Our study confirms a substantially elevated SIR of pneumonia in patients with SLE, consistent with previous studies^8,28, and even higher in female patients in the age range 15–39 years. Our data also suggest that the increased risk of pneumonia might precede the diagnosis of SLE, this suggesting the presence of genetic factors that might predispose to both infection and SLE. In addition, we identified several clinical features that appeared to be associated with the occurrence of one or more pneumonia events in our SLE population-based cohort. It is well known that the use of immunosuppressive therapy in SLE carries a significant risk for infection²⁹, but certain data suggest that patients with SLE may also have intrinsic defects in innate and adaptive immune responses predisposing patients to infection. The influence of these potential defects on clinical infection is less clear. Deficiencies of the complement system might be a possible cause. An impaired C3b/iC3b deposition in Streptococcus pneumoniae has been observed in serum samples from patients with SLE³⁰. No C2 deficiency in the classical complement pathway, the most common genetic complement defect in the European population, was observed among our patients.
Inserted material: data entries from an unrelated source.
import Mathlib
import Literature.Geometry.DiscreteGeometry.ShellCensusTwelve

/-!
# Crux `GappedShellCensus.FiveFoldRationingR` (stmt-AtomisticToContinuum-18071), line `Sketch` —
# stub `stub_ffrLinkGlue` (from the two tuple censuses to the link types)

Let `Y ⊆ ℝ³` be all-gapped-twelve at scale `a` (every `y ∈ Y` has exactly twelve other points of `Y`
within `a (1 + 1/50)`, none closer than `a (1 − 1/50)`, none in `(a (1 + 1/50), a · 63/50)`),
torn-free (every bond has `≥ 4` common bonded partners) and with F1 (every bond has `≤ 5` common
bonded partners).  Fix `y ∈ Y` and enumerate its shell injectively, `w : Fin 12 → ℝ³`; the rescaled
tuple `t k := a⁻¹ • (w k − y)` has norms in `[1 − 1/50, 1 + 1/50]`, pairwise distances `≥ 1 − 1/50`
and each pair bonded (`≤ 1 + 1/50`) or far (`≥ 63/50`), by the gap hypothesis at `y` and at `w k`.
The shell-degree of `k` in `t` is the number of common bonded partners of the bond `(y, w k)`, hence
in `[4, 5]`.  If all degrees are `4`, the degree-four census gives the cuboctahedral or
anticuboctahedral bond graph in `sqNormInt (fccVec k − fccVec l) = 2` / `sqNormInt (hcpVec k − hcpVec l)
= 18` form, which a decidable dictionary turns into the explicit edge lists; otherwise some degree is
`5` and the capped census gives the bicapped-pentagonal-prism edge list directly.
-/

noncomputable section

namespace Summit.AtomisticToContinuum.Crystallization.Theorems

/-- Dictionary: the cuboctahedral bond relation `|fccVec i − fccVec j|² = 2`, for `i < j`, is the
explicit fcc edge list. [folklore] -/
theorem ffrLG_fcc_dict : ∀ i j : Fin 12, i < j →
    (Literature.Geometry.DiscreteGeometry.sqNormInt
        (Literature.Geometry.DiscreteGeometry.ShellCensus.fccVec i -
          Literature.Geometry.DiscreteGeometry.ShellCensus.fccVec j) = 2 ↔
      (i.val, j.val) ∈ ([(0, 4), (0, 5), (0, 8), (0, 9), (1, 4), (1, 5), (1, 10), (1, 11), (2, 6), (2, 7),
          (2, 8), (2, 9), (3, 6), (3, 7), (3, 10), (3, 11), (4, 8), (4, 10), (5, 9), (5, 11),
          (6, 8), (6, 10), (7, 9), (7, 11)] : List (ℕ × ℕ))) := by
  decide

/-- Dictionary: the anticuboctahedral bond relation `|hcpVec i − hcpVec j|² = 18`, for `i < j`, is the
explicit hcp edge list. [folklore] -/
theorem ffrLG_hcp_dict : ∀ i j : Fin 12, i < j →
    (Literature.Geometry.DiscreteGeometry.sqNormInt
        (Literature.Geometry.DiscreteGeometry.ShellCensus.hcpVec i -
          Literature.Geometry.DiscreteGeometry.ShellCensus.hcpVec j) = 18 ↔
      (i.val, j.val) ∈ ([(0, 2), (0, 5), (0, 7), (0, 10), (1, 3), (1, 4), (1, 8), (1, 11), (2, 4), (2, 6),
          (2, 9), (3, 5), (3, 8), (3, 11), (4, 6), (4, 9), (5, 7), (5, 10), (6, 7), (6, 8),
          (7, 8), (9, 10), (9, 11), (10, 11)] : List (ℕ × ℕ))) := by
  decide

/-- A set of twelve points of `ℝ³` is the range of an injective twelve-tuple. [folklore] -/
theorem ffrLG_tuple {S : Set (EuclideanSpace ℝ (Fin 3))} (hS : S.ncard = 12) :
    ∃ w : Fin 12 → EuclideanSpace ℝ (Fin 3), Function.Injective w ∧ Set.range w = S := by
  have hfin : S.Finite := Set.finite_of_ncard_ne_zero (by rw [hS]; norm_num)
  have hcard : hfin.toFinset.card = 12 := by
    rw [← Set.ncard_eq_toFinset_card S hfin]
    exact hS
  obtain ⟨w, hw, himg⟩ :=
    Literature.Geometry.DiscreteGeometry.ShellCensus.exists_tuple_of_card _ hcard
  refine ⟨w, hw, ?_⟩
  rw [← Set.image_univ, ← Finset.coe_univ, ← Finset.coe_image, himg, Set.Finite.coe_toFinset]

/-- **Rescaling the shell.** If `w` enumerates injectively the shell of `y ∈ Y` (points of `Y` other
than `y` within `a (1 + 1/50)`) in a gapped configuration, then `t k := a⁻¹ • (w k − y)` is an injective
tuple with norms in `[1 − 1/50, 1 + 1/50]`, pairwise distances `≥ 1 − 1/50`, each pair bonded or far, and
`t k, t l` are bonded iff `w k, w l` are. [folklore] -/
theorem ffrLG_rescale {Y : Set (EuclideanSpace ℝ (Fin 3))} {a : ℝ} (ha : 0 < a)
    (hwin : ∀ y ∈ Y, ∀ w ∈ Y, w ≠ y → a * (1 - 1 / 50) ≤ dist y w ∧
      (dist y w ≤ a * (1 + 1 / 50) ∨ a * (63 / 50) ≤ dist y w))
    {y : EuclideanSpace ℝ (Fin 3)} (hy : y ∈ Y) {w : Fin 12 → EuclideanSpace ℝ (Fin 3)}
    (hw : Function.Injective w)
    (hrange : Set.range w = {u ∈ Y | u ≠ y ∧ dist y u ≤ a * (1 + 1 / 50)}) :
    ∃ t : Fin 12 → EuclideanSpace ℝ (Fin 3), Function.Injective t ∧
      (∀ k, 1 - 1 / 50 ≤ ‖t k‖ ∧ ‖t k‖ ≤ 1 + 1 / 50) ∧
      (∀ k l, k ≠ l → 1 - 1 / 50 ≤ dist (t k) (t l) ∧
        (dist (t k) (t l) ≤ 1 + 1 / 50 ∨ 63 / 50 ≤ dist (t k) (t l))) ∧
      (∀ k l, (dist (t k) (t l) ≤ 1 + 1 / 50 ↔ dist (w k) (w l) ≤ a * (1 + 1 / 50))) := by
  have hmem : ∀ k, w k ∈ Y ∧ w k ≠ y ∧ dist y (w k) ≤ a * (1 + 1 / 50) := by
    intro k
    have hk : w k ∈ Set.range w := ⟨k, rfl⟩
    rw [hrange] at hk
    exact hk
  have hnorm : ∀ k, ‖a⁻¹ • (w k - y)‖ = dist y (w k) / a := by
    intro k
    rw [norm_smul, norm_inv, Real.norm_of_nonneg ha.le, ← dist_eq_norm, dist_comm, div_eq_inv_mul]
  have hdist : ∀ k l, dist (a⁻¹ • (w k - y)) (a⁻¹ • (w l - y)) = dist (w k) (w l) / a := by
    intro k l
    rw [dist_smul₀, norm_inv, Real.norm_of_nonneg ha.le, dist_sub_right, div_eq_inv_mul]
  refine ⟨fun k => a⁻¹ • (w k - y), ?_, ?_, ?_, ?_⟩
  · intro k l hkl
    have h1 : a • a⁻¹ • (w k - y) = a • a⁻¹ • (w l - y) := congrArg (fun v => a • v) hkl
    rw [smul_inv_smul₀ ha.ne', smul_inv_smul₀ ha.ne', sub_left_inj] at h1
    exact hw h1
  · intro k
    dsimp only
    rw [hnorm k, le_div_iff₀ ha, div_le_iff₀ ha]
    obtain ⟨hkY, hky, hyk⟩ := hmem k
    have hlo := (hwin y hy (w k) hkY hky).1
    constructor <;> linarith
  · intro k l hkl
    dsimp only
    rw [hdist k l, le_div_iff₀ ha, div_le_iff₀ ha, le_div_iff₀ ha]
    have hne : w l ≠ w k := fun h => hkl (hw h).symm
    obtain ⟨hlo, hwin'⟩ := hwin (w k) (hmem k).1 (w l) (hmem l).1 hne
    refine ⟨by linarith, ?_⟩
    rcases hwin' with h | h
    · left
      linarith
    · right
      linarith
  · intro k l
    dsimp only
    rw [hdist k l, div_le_iff₀ ha, mul_comm]

/-- **Degree dictionary.** With `w`, `t` as in `ffrLG_rescale`, the shell-degree of `k` in `t` is the
number of common bonded partners of the bond `(y, w k)`. [folklore] -/
theorem ffrLG_degree {Y : Set (EuclideanSpace ℝ (Fin 3))} {y : EuclideanSpace ℝ (Fin 3)} {R : ℝ}
    {w t : Fin 12 → EuclideanSpace ℝ (Fin 3)} (hw : Function.Injective w)
    (hrange : Set.range w = {u ∈ Y | u ≠ y ∧ dist y u ≤ R})
    (hiff : ∀ k l, (dist (t k) (t l) ≤ 1 + 1 / 50 ↔ dist (w k) (w l) ≤ R)) (k : Fin 12) :
    (Finset.univ.filter fun l => l ≠ k ∧ dist (t k) (t l) ≤ 1 + 1 / 50).card =
      {u ∈ Y | u ≠ y ∧ u ≠ w k ∧ dist y u ≤ R ∧ dist (w k) u ≤ R}.ncard := by
  have hC : {u ∈ Y | u ≠ y ∧ u ≠ w k ∧ dist y u ≤ R ∧ dist (w k) u ≤ R} =
      w '' ↑(Finset.univ.filter fun l => l ≠ k ∧ dist (t k) (t l) ≤ 1 + 1 / 50) := by
    ext u
    simp only [Set.mem_setOf_eq, Set.mem_image, Finset.mem_coe, Finset.mem_filter, Finset.mem_univ,
      true_and]
    constructor
    · rintro ⟨huY, huy, huk, hyu, hku⟩
      have huS : u ∈ Set.range w := by
        rw [hrange]
        exact ⟨huY, huy, hyu⟩
      obtain ⟨l, rfl⟩ := huS
      exact ⟨l, ⟨fun h => huk (by rw [h]), (hiff k l).mpr hku⟩, rfl⟩
    · rintro ⟨l, ⟨hlk, hl⟩, rfl⟩
      have hlS : w l ∈ {u ∈ Y | u ≠ y ∧ dist y u ≤ R} := by
        rw [← hrange]
        exact ⟨l, rfl⟩
      obtain ⟨hlY, hly, hyl⟩ := hlS
      exact ⟨hlY, hly, fun h => hlk (hw h), hyl, (hiff k l).mp hl⟩
  rw [hC, Set.ncard_image_of_injective _ hw, Set.ncard_coe_finset]

/-- **Stub L-glue (provable now).** From the two tuple censuses to the link types of an all-gapped-twelve
torn-free configuration with F1: the shell of `y` is a rescaled injective twelve-tuple whose shell-degrees
are the common-partner counts of the bonds at `y`, hence in `[4, 5]`; the fcc/hcp graphs in `sqNormInt`
form are the explicit edge lists in the order of `fccVec` / `hcpVec`. [folklore] -/
theorem stub_ffrLinkGlue :
    ∀ (Y : Set (EuclideanSpace ℝ (Fin 3))) (a : ℝ), 0 < a →
      (∀ y ∈ Y, ({w ∈ Y | w ≠ y ∧ dist y w ≤ a * (1 + 1 / 50)}.ncard = 12 ∧
        ∀ w ∈ Y, w ≠ y → a * (1 - 1 / 50) ≤ dist y w ∧
          (dist y w ≤ a * (1 + 1 / 50) ∨ a * (63 / 50) ≤ dist y w))) →
      (∀ y ∈ Y, ∀ v ∈ Y, v ≠ y → dist y v ≤ a * (1 + 1 / 50) →
        4 ≤ {w ∈ Y | w ≠ y ∧ w ≠ v ∧ dist y w ≤ a * (1 + 1 / 50) ∧ dist v w ≤ a * (1 + 1 / 50)}.ncard) →
      (∀ y ∈ Y, ∀ v ∈ Y, v ≠ y → dist y v ≤ a * (1 + 1 / 50) →
        {w ∈ Y | w ≠ y ∧ w ≠ v ∧ dist y w ≤ a * (1 + 1 / 50) ∧ dist v w ≤ a * (1 + 1 / 50)}.ncard ≤ 5) →
      (∀ t : Fin 12 → EuclideanSpace ℝ (Fin 3), Function.Injective t →
        (∀ k, 1 - 1 / 50 ≤ ‖t k‖ ∧ ‖t k‖ ≤ 1 + 1 / 50) →
        (∀ k l, k ≠ l → 1 - 1 / 50 ≤ dist (t k) (t l) ∧ (dist (t k) (t l) ≤ 1 + 1 / 50 ∨ 63 / 50 ≤ dist (t k) (t l))) →
        (∀ k, (Finset.univ.filter fun l => l ≠ k ∧ dist (t k) (t l) ≤ 1 + 1 / 50).card = 4) →
        ∃ σ : Equiv.Perm (Fin 12),
          (∀ k l, k ≠ l → (dist (t (σ k)) (t (σ l)) ≤ 1 + 1 / 50 ↔
            Literature.Geometry.DiscreteGeometry.sqNormInt
              (Literature.Geometry.DiscreteGeometry.ShellCensus.fccVec k -
                Literature.Geometry.DiscreteGeometry.ShellCensus.fccVec l) = 2)) ∨
          (∀ k l, k ≠ l → (dist (t (σ k)) (t (σ l)) ≤ 1 + 1 / 50 ↔
            Literature.Geometry.DiscreteGeometry.sqNormInt
              (Literature.Geometry.DiscreteGeometry.ShellCensus.hcpVec k -
                Literature.Geometry.DiscreteGeometry.ShellCensus.hcpVec l) = 18))) →
      (∀ t : Fin 12 → EuclideanSpace ℝ (Fin 3), Function.Injective t →
        (∀ k, 1 - 1 / 50 ≤ ‖t k‖ ∧ ‖t k‖ ≤ 1 + 1 / 50) →
        (∀ k l, k ≠ l → 1 - 1 / 50 ≤ dist (t k) (t l) ∧ (dist (t k) (t l) ≤ 1 + 1 / 50 ∨ 63 / 50 ≤ dist (t k) (t l))) →
        (∀ k, 4 ≤ (Finset.univ.filter fun l => l ≠ k ∧ dist (t k) (t l) ≤ 1 + 1 / 50).card) →
        (∀ k, (Finset.univ.filter fun l => l ≠ k ∧ dist (t k) (t l) ≤ 1 + 1 / 50).card ≤ 5) →
        (∃ k, 5 ≤ (Finset.univ.filter fun l => l ≠ k ∧ dist (t k) (t l) ≤ 1 + 1 / 50).card) →
        ∃ σ : Equiv.Perm (Fin 12), ∀ k l : Fin 12, k < l →
          (dist (t (σ k)) (t (σ l)) ≤ 1 + 1 / 50 ↔ (k.val, l.val) ∈ ([(0, 1), (0, 2), (0, 3), (0, 4), (0, 5), (1, 2), (1, 5), (1, 6), (2, 3), (2, 7), (3, 4),
                (3, 8), (4, 5), (4, 9), (5, 10), (6, 7), (6, 10), (6, 11), (7, 8), (7, 11), (8, 9),
                (8, 11), (9, 10), (9, 11), (10, 11)] : List (ℕ × ℕ)))) →
      (∀ y ∈ Y, ∃ e : Fin 12 → EuclideanSpace ℝ (Fin 3), Function.Injective e ∧
        Set.range e = {w ∈ Y | w ≠ y ∧ dist y w ≤ a * (1 + 1 / 50)} ∧
        ((∀ i j : Fin 12, i < j → (dist (e i) (e j) ≤ a * (1 + 1 / 50) ↔
            (i.val, j.val) ∈ ([(0, 4), (0, 5), (0, 8), (0, 9), (1, 4), (1, 5), (1, 10), (1, 11), (2, 6), (2, 7),
                (2, 8), (2, 9), (3, 6), (3, 7), (3, 10), (3, 11), (4, 8), (4, 10), (5, 9), (5, 11),
                (6, 8), (6, 10), (7, 9), (7, 11)] : List (ℕ × ℕ)))) ∨
          (∀ i j : Fin 12, i < j → (dist (e i) (e j) ≤ a * (1 + 1 / 50) ↔
            (i.val, j.val) ∈ ([(0, 2), (0, 5), (0, 7), (0, 10), (1, 3), (1, 4), (1, 8), (1, 11), (2, 4), (2, 6),
                (2, 9), (3, 5), (3, 8), (3, 11), (4, 6), (4, 9), (5, 7), (5, 10), (6, 7), (6, 8),
                (7, 8), (9, 10), (9, 11), (10, 11)] : List (ℕ × ℕ)))) ∨
          (∀ i j : Fin 12, i < j → (dist (e i) (e j) ≤ a * (1 + 1 / 50) ↔
            (i.val, j.val) ∈ ([(0, 1), (0, 2), (0, 3), (0, 4), (0, 5), (1, 2), (1, 5), (1, 6), (2, 3), (2, 7), (3, 4),
                (3, 8), (4, 5), (4, 9), (5, 10), (6, 7), (6, 10), (6, 11), (7, 8), (7, 11), (8, 9),
                (8, 11), (9, 10), (9, 11), (10, 11)] : List (ℕ × ℕ)))))) := by
  intro Y a ha hgap htf hF1 C4 C5 y hy
  obtain ⟨w, hw, hrange⟩ := ffrLG_tuple (hgap y hy).1
  obtain ⟨t, ht, htn, htp, hiff⟩ :=
    ffrLG_rescale ha (fun y' hy' w' hw' hne => (hgap y' hy').2 w' hw' hne) hy hw hrange
  have hmem : ∀ k, w k ∈ Y ∧ w k ≠ y ∧ dist y (w k) ≤ a * (1 + 1 / 50) := by
    intro k
    have hk : w k ∈ Set.range w := ⟨k, rfl⟩
    rw [hrange] at hk
    exact hk
  have hdeg := ffrLG_degree hw hrange hiff
  have h4 : ∀ k, 4 ≤ (Finset.univ.filter fun l => l ≠ k ∧ dist (t k) (t l) ≤ 1 + 1 / 50).card := by
    intro k
    rw [hdeg k]
    exact htf y hy (w k) (hmem k).1 (hmem k).2.1 (hmem k).2.2
  have h5 : ∀ k, (Finset.univ.filter fun l => l ≠ k ∧ dist (t k) (t l) ≤ 1 + 1 / 50).card ≤ 5 := by
    intro k
    rw [hdeg k]
    exact hF1 y hy (w k) (hmem k).1 (hmem k).2.1 (hmem k).2.2
  have hrange' : ∀ σ : Equiv.Perm (Fin 12),
      Set.range (w ∘ σ) = {u ∈ Y | u ≠ y ∧ dist y u ≤ a * (1 + 1 / 50)} := by
    intro σ
    rw [σ.surjective.range_comp]
    exact hrange
  by_cases hall : ∀ k, (Finset.univ.filter fun l => l ≠ k ∧ dist (t k) (t l) ≤ 1 + 1 / 50).card = 4
  · -- all shell-degrees four: cuboctahedron or anticuboctahedron
    obtain ⟨σ, hσ⟩ := C4 t ht htn htp hall
    refine ⟨w ∘ σ, hw.comp σ.injective, hrange' σ, ?_⟩
    rcases hσ with h | h
    · left
      intro i j hij
      rw [Function.comp_apply, Function.comp_apply, ← hiff, h i j (ne_of_lt hij)]
      exact ffrLG_fcc_dict i j hij
    · right
      left
      intro i j hij
      rw [Function.comp_apply, Function.comp_apply, ← hiff, h i j (ne_of_lt hij)]
      exact ffrLG_hcp_dict i j hij
  · -- some shell-degree five: bicapped pentagonal prism
    push Not at hall
    obtain ⟨k₀, hk₀⟩ := hall
    have h5k₀ : 5 ≤ (Finset.univ.filter fun l => l ≠ k₀ ∧ dist (t k₀) (t l) ≤ 1 + 1 / 50).card := by
      have h4' := h4 k₀
      have h5' := h5 k₀
      omega
    obtain ⟨σ, hσ⟩ := C5 t ht htn htp h4 h5 ⟨k₀, h5k₀⟩
    refine ⟨w ∘ σ, hw.comp σ.injective, hrange' σ, ?_⟩
    right
    right
    intro i j hij
    rw [Function.comp_apply, Function.comp_apply, ← hiff]
    exact hσ i j hij

end Summit.AtomisticToContinuum.Crystallization.Theorems

end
In addition, no primary C3 or C4 homozygous deficiencies were suspected based on C3 and C4 level, and no differences in the prevalence of hypocomplementemia were observed between patients with and those without pneumonia. Of interest, most patients in our study were not receiving immunosuppressive treatment at the time of the pneumonia event. This contrasts with data from Kinder, et al, who reported that 50% of cases were on immunosuppressive therapy at the time of the pneumonia event, but comparison between these 2 studies is difficult because, among other reasons, the authors used a slightly different case definition of pneumonia⁸. Our data reinforce the role of immune disturbances of lupus itself (probably inherited), and/or genetic variation in components of the immune system in the predisposition to infection.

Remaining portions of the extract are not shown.